After the settlement with Barr, Bayer had the Cipro patent successfully reexamined by the PTO, and then litigated the validity of the patent against three other generic challengers, winning each time. Nonetheless, private plaintiffs later brought over 40 separate class action complaints against Bayer and Barr, asserting that the use of “reverse payments” from patent holder to challenger in the settlement was illegal under the antitrust laws. Based on two early enforcement actions by the FTC, similar cases were brought against other Hatch-Waxman litigants around the country.

In March 2005, Judge David Trager ruled that the settlement did not violate the antitrust laws because the settlement excluded no competition beyond the exclusionary scope of the patent. See In re Ciprofloxacin Hydrochloride Antitrust Litig., 363 F. Supp. 2d 514 (E.D.N.Y. 2005). As to reverse payments, Judge Trager pointed out that the Hatch-Waxman procedures create a scenario in which the generic challenger can potentially invalidate a valuable patent without even entering the market. The generic thus has everything to gain (free entry) and the patent holder everything to lose (the patent). As a result, the consideration required to settle such a case, whether in the form of cash, a license, or something else, necessarily flows from the patent holder to the generic challenger. The real question for antitrust purposes is whether the settlement keeps out any lawful (that is, non-infringing) competition.
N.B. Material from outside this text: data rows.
/-- **THE SAME ALONG THE TOWER** (`N = lev L k ≥ 2`, `R = L`; `JpR L M (starP L M S) k = JKs (lev L k) L M S` by `rfl`) — leaf-03-g8's
displayed shape for «W3-GAFFNEY-PAIRING» P3/P5. [folklore] -/
theorem first_order_identity_lev (L : ℕ) [NeZero L] (hS : IsCoordBox M S) (k : ℕ) (hN : 2 ≤ lev L k)
    (u : pidx L M (starP L M S) k → ℂ) (v : pidx L M (starP L M S) (k + 1) → ℂ) :
    star v ⬝ᵥ ((JpR L M (starP L M S) k * regionDeltaLoc (lev L k) M 0 S - regionDeltaLoc (lev L (k + 1)) M 0 S * JpR L M (starP L M S) k) *ᵥ u)
      = ∑ ν, ((∑ μ ∈ univ.erase ν, star ((Aop (lev L k) L M μ - Fop (lev L k) L M μ) *ᵥ zext (lev L (k + 1)) M S ν v)
              ⬝ᵥ (sdiff (fine (lev L k) M) ((lev L k : ℕ) : ℂ) μ *ᵥ zext (lev L k) M S ν u))
          + star ((Aop (lev L k) L M ν - Fop (lev L k) L M ν) *ᵥ zext (lev L (k + 1)) M S ν v)
              ⬝ᵥ (fun y => chi (lev L k) M S ν y * (sdiff (fine (lev L k) M) ((lev L k : ℕ) : ℂ) ν *ᵥ zext (lev L k) M S ν u) y)) :=
  first_order_identity (lev L k) L M S hS hN u v


/-! ## §3 The junction to leaf-03-g8's pair mask: `χ_ν = 𝟙[T_ν ∧ T_ν(· + e_ν)]` on `AtMostOneNeighbour` regions -/

/-- **`χ = θ` ON `AtMostOneNeighbour` REGIONS**: the Neumann bond mask `χ_ν(y) = 𝟙[y + e_ν ∈ Ω]` IS leaf-03-g8's pair mask
`𝟙[T_ν y ∧ T_ν (y + e_ν)]` (P3 `bmask`), POINTWISE (`T_ν y ∧ T_ν(y + e_ν) ∧ y + e_ν ∉ Ω` would give the exterior site `y + e_ν` the two
neighbours `y`, `y + 2e_ν` in `Ω` — leaf-02-g8's `not_star_add_iff`). [folklore] -/
theorem chi_eq_ite_starSite (hH : AtMostOneNeighbour N M S) (ν : Fin d) (y : Tor (fine N M)) :
    chi N M S ν y = if (starSite N M S ν y ∧ starSite N M S ν (y + unitVec (fine N M) ν)) then 1 else 0 := by
  unfold chi
  by_cases h : blockReg N M S (y + unitVec (fine N M) ν)
  · rw [if_pos h, if_pos]
    exact ⟨Or.inr h, Or.inl h⟩
  · rw [if_neg h, if_neg]
    rintro ⟨hy, hy'⟩
    exact ((not_star_add_iff N M S hH ⟨(y, ν), hy⟩).mpr h) hy'

/-- the masked coarse gradient in leaf-03-g8's `bmask` spelling (`AtMostOneNeighbour`; any `z`). [folklore] -/
theorem chi_mul_sdiff_eq_ite (hH : AtMostOneNeighbour N M S) (ν : Fin d) (z : Tor (fine N M) → ℂ) :
    (fun y => chi N M S ν y * (sdiff (fine N M) (N : ℂ) ν *ᵥ z) y)
      = fun y => if (starSite N M S ν y ∧ starSite N M S ν (y + unitVec (fine N M) ν))
          then (sdiff (fine N M) (N : ℂ) ν *ᵥ z) y else 0 := by
  funext y
  rw [chi_eq_ite_starSite N M S hH ν y]
  split_ifs <;> simp

/-- **THE FIRST-ORDER IDENTITY IN leaf-03-g8's MASK** (product region, `N ≥ 2`): the own-direction factor is P3's `bmask N M S ν z_ν`
(unfold `bmask`), the transverse factors P2's `∂_μ z_ν`; the supports `z ⊂ T`, `z′ ⊂ T′` are P4a's `zext_apply_of_not`. [folklore] -/
theorem first_order_identity_ite (hS : IsCoordBox M S) (hN : 2 ≤ N) (u : {b // starReg N M S b} → ℂ)
    (v : {b // starReg (R * N) M S b} → ℂ) :
    star v ⬝ᵥ ((JKs N R M S * regionDeltaLoc N M 0 S - regionDeltaLoc (R * N) M 0 S * JKs N R M S) *ᵥ u)
      = ∑ ν, ((∑ μ ∈ univ.erase ν, star ((Aop N R M μ - Fop N R M μ) *ᵥ zext (R * N) M S ν v)
              ⬝ᵥ (sdiff (fine N M) (N : ℂ) μ *ᵥ zext N M S ν u))
          + star ((Aop N R M ν - Fop N R M ν) *ᵥ zext (R * N) M S ν v)
              ⬝ᵥ (fun y => if (starSite N M S ν y ∧ starSite N M S ν (y + unitVec (fine N M) ν))
                  then (sdiff (fine N M) (N : ℂ) ν *ᵥ zext N M S ν u) y else 0)) := by
  rw [first_order_identity N R M S hS hN u v]
  refine Finset.sum_congr rfl fun ν _ => ?_
  rw [chi_mul_sdiff_eq_ite N M S (atMostOneNeighbour_of_isCoordBox N M S hN hS) ν]

/-- the same along the tower, in leaf-03-g8's mask. [folklore] -/
theorem first_order_identity_lev_ite (L : ℕ) [NeZero L] (hS : IsCoordBox M S) (k : ℕ) (hN : 2 ≤ lev L k)
    (u : pidx L M (starP L M S) k → ℂ) (v : pidx L M (starP L M S) (k + 1) → ℂ) :
    star v ⬝ᵥ ((JpR L M (starP L M S) k * regionDeltaLoc (lev L k) M 0 S - regionDeltaLoc (lev L (k + 1)) M 0 S * JpR L M (starP L M S) k) *ᵥ u)
      = ∑ ν, ((∑ μ ∈ univ.erase ν, star ((Aop (lev L k) L M μ - Fop (lev L k) L M μ) *ᵥ zext (lev L (k + 1)) M S ν v)
              ⬝ᵥ (sdiff (fine (lev L k) M) ((lev L k : ℕ) : ℂ) μ *ᵥ zext (lev L k) M S ν u))
          + star ((Aop (lev L k) L M ν - Fop (lev L k) L M ν) *ᵥ zext (lev L (k + 1)) M S ν v)
              ⬝ᵥ (fun y => if (starSite (lev L k) M S ν y ∧ starSite (lev L k) M S ν (y + unitVec (fine (lev L k) M) ν))
                  then (sdiff (fine (lev L k) M) ((lev L k : ℕ) : ℂ) ν *ᵥ zext (lev L k) M S ν u) y else 0)) :=
  first_order_identity_ite (lev L k) L M S hS hN u v

end Summit.QuantumFields.BalabanUV.T4Continuum.StarCarrierTwoLevelIdentity

end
Because the antitrust laws do not protect competition that infringes a patent, the court concluded that the settlement of a patent claim brought in good faith (i.e., not a “sham”) that is no broader than the exclusionary scope of the patent itself cannot harm competition.

The Federal Circuit affirmed in all respects. Judge Prost wrote for the panel that, whether a patent settlement is analyzed under the antitrust laws or the patent laws, the same principle guides the inquiry: In the absence of evidence of fraud before the PTO or sham litigation, the question is “whether the agreements restrict competition beyond the exclusionary zone of the patent.” 2008 WL 4570669, at *9. The court held that because any anticompetitive effects of the settlement agreement were within the scope of the Cipro patent, the agreements could not violate the antitrust laws. The court also rejected plaintiffs’ argument that other generic challenges had been precluded by the settlement from entering the market, noting that the Cipro patent had been subsequently challenged multiple times and held to be valid by district courts and the Federal Circuit.
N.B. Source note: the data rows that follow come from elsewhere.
/-- **RE-INDEXING COVARIANCE OF THE TAIL** across the strip side `Re p′_ν = −π`:
`(tailC_l·gdir_λ)(p′ + 2πe_ν) = (tailC_{σ_ν l}·gdir_λ)(p′)` (`tailC` alone picks up `Δ(p′+2πe_ν)/Δ(p′)`,
`gdir_λ` its inverse). [folklore] -/
theorem tailC_mul_gdir_tr {κ : ℝ} (hκ0 : 0 ≤ κ) (hκ : κ ≤ kappa163 d) {p : Fin d → ℂ} (hp : p ∈ Strip d κ)
    (ν : Fin d) (hre : (p ν).re = -Real.pi) (μ lam : Fin d) (k : Fin d → Fin n) :
    tailC n μ k (tr p ν) * gdir n lam (tr p ν) = tailC n μ (sigma n ν k) p * gdir n lam p := by
  obtain ⟨hκ1, hdκ⟩ := kappa_small hκ0 (hκ.trans (kappa163_le_rOf d))
  obtain ⟨hz, hz', h0, h1⟩ := edge_conditions n hκ1 hdκ hp ν hre
  have hpt : tr p ν ∈ Strip d κ := tr_mem_Strip hp ν hre
  obtain ⟨hFp, hNp, hYp, _⟩ := denominators_ne_zero n hκ0 hκ hp
  obtain ⟨hFt, hNt, hYt, _⟩ := denominators_ne_zero n hκ0 hκ hpt
  have hd1 : d = (d - 1) + 1 := (Nat.succ_pred_eq_of_pos (Fin.pos ν)).symm
  -- the shift laws, solved for the translated quantities
  have hX : ∑ k' ∈ univ.erase k, Afac n μ k k' (tr p ν) =
      (∑ k' ∈ univ.erase (sigma n ν k), Afac n μ (sigma n ν k) k' p) * DeltaXi n 0 (tr p ν) ^ 2 /
        DeltaXi n 0 p ^ 2 :=
    eq_div_of_mul_eq (pow_ne_zero 2 h0) (sum_Afac_tr_mul n μ k ν hz hz' h0 h1)
  have hN : Ncal n (tr p ν) = DeltaXi n 0 (tr p ν) ^ 2 * Ncal n p / DeltaXi n 0 p ^ 2 :=
    eq_div_of_mul_eq (pow_ne_zero 2 h0) (Ncal_tr n p ν hz hz' h0 h1)
  have hP : ∏ lam' : Fin d, Yc n lam' (tr p ν) =
      DeltaXi n 0 (tr p ν) ^ ((d - 1) + 1) * (∏ lam' : Fin d, Yc n lam' p) / DeltaXi n 0 p ^ ((d - 1) + 1) := by
    have h := prodYc_tr_mul n Finset.univ p ν hz hz' h0 h1
    rw [Finset.card_univ, Fintype.card_fin] at h
    rw [← hd1]
    exact eq_div_of_mul_eq (pow_ne_zero d h0) h
  have hYm : Yc n μ (tr p ν) = DeltaXi n 0 (tr p ν) * Yc n μ p / DeltaXi n 0 p :=
    eq_div_of_mul_eq h0 (Yc_tr_mul n μ p ν hz hz' h0 h1)
  have hYl : Yc n lam (tr p ν) = DeltaXi n 0 (tr p ν) * Yc n lam p / DeltaXi n 0 p :=
    eq_div_of_mul_eq h0 (Yc_tr_mul n lam p ν hz hz' h0 h1)
  have hF : F66 n (tr p ν) = DeltaXi n 0 (tr p ν) ^ (d - 1) * (DeltaXi n 0 p * F66 n p) /
      (DeltaXi n 0 (tr p ν) * DeltaXi n 0 p ^ (d - 1)) := by
    have h := F66_tr_mul n p ν hz hz' h0 h1
    refine eq_div_of_mul_eq (mul_ne_zero h1 (pow_ne_zero _ h0)) ?_
    rw [← h]; ring
  unfold tailC gdir
  rw [dC_tr, uCbar_tr, expFacNeg_tr, hX, hN, hP, hYm, hYl, hF]
  field_simp
  ring

/-- **THE ALIAS RE-INDEXING COVARIANCE OF THE CONTINUED (1.63) MULTIPLIER** across the strip sides: for
`p′ ∈ Strip d κ` (`0 ≤ κ ≤ κ₁₆₃(d)`) with `Re p′_ν = −π`, every `n ≥ 1`, `μ, λ, l`:
`h_{l;μλ}(p′ + 2πe_ν) = h_{σ_ν l;μλ}(p′)`, `σ_ν l = l + 2πe_ν (mod 2πn)` — the translate of the left side point is
the right side point (`B4StripSums.tr_mem_Strip`) and the family `(h_l)_l` is merely PERMUTED; hence the
fine-momentum function `Σ_l e^{i(p′+l)x} h_{l;μλ}(p′)` is `2π`-periodic across the sides, which is what the contour
shift uses.  No per-`l` periodicity holds. [folklore] -/
theorem h163_tr {κ : ℝ} (hκ0 : 0 ≤ κ) (hκ : κ ≤ kappa163 d) {p : Fin d → ℂ} (hp : p ∈ Strip d κ)
    (ν : Fin d) (hre : (p ν).re = -Real.pi) (μ lam : Fin d) (k : Fin d → Fin n) :
    h163 n μ lam k (tr p ν) = h163 n μ lam (sigma n ν k) p := by
  unfold h163
  rw [headC_tr n hκ0 hκ hp ν hre μ k, tailC_mul_gdir_tr n hκ0 hκ hp ν hre μ lam k]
The FTC has taken the position that all of the court decisions ruling in favor of antitrust defendants on this issue are wrong, and has sought Congressional legislation to overturn them. The plaintiffs in In re Ciprofloxacin may ask the Supreme Court to review the case, although the Court has denied certiorari in all four of the federal appellate cases previously decided on this issue. In one of those cases, Schering-Plough Corp. v. FTC, 402 F.3d 1056 (11th Cir. 2005), the FTC filed its own cert. petition after losing in the 11th Circuit, whereupon the Solicitor General and the DOJ, when asked by the Supreme Court for their views, opposed the FTC’s petition.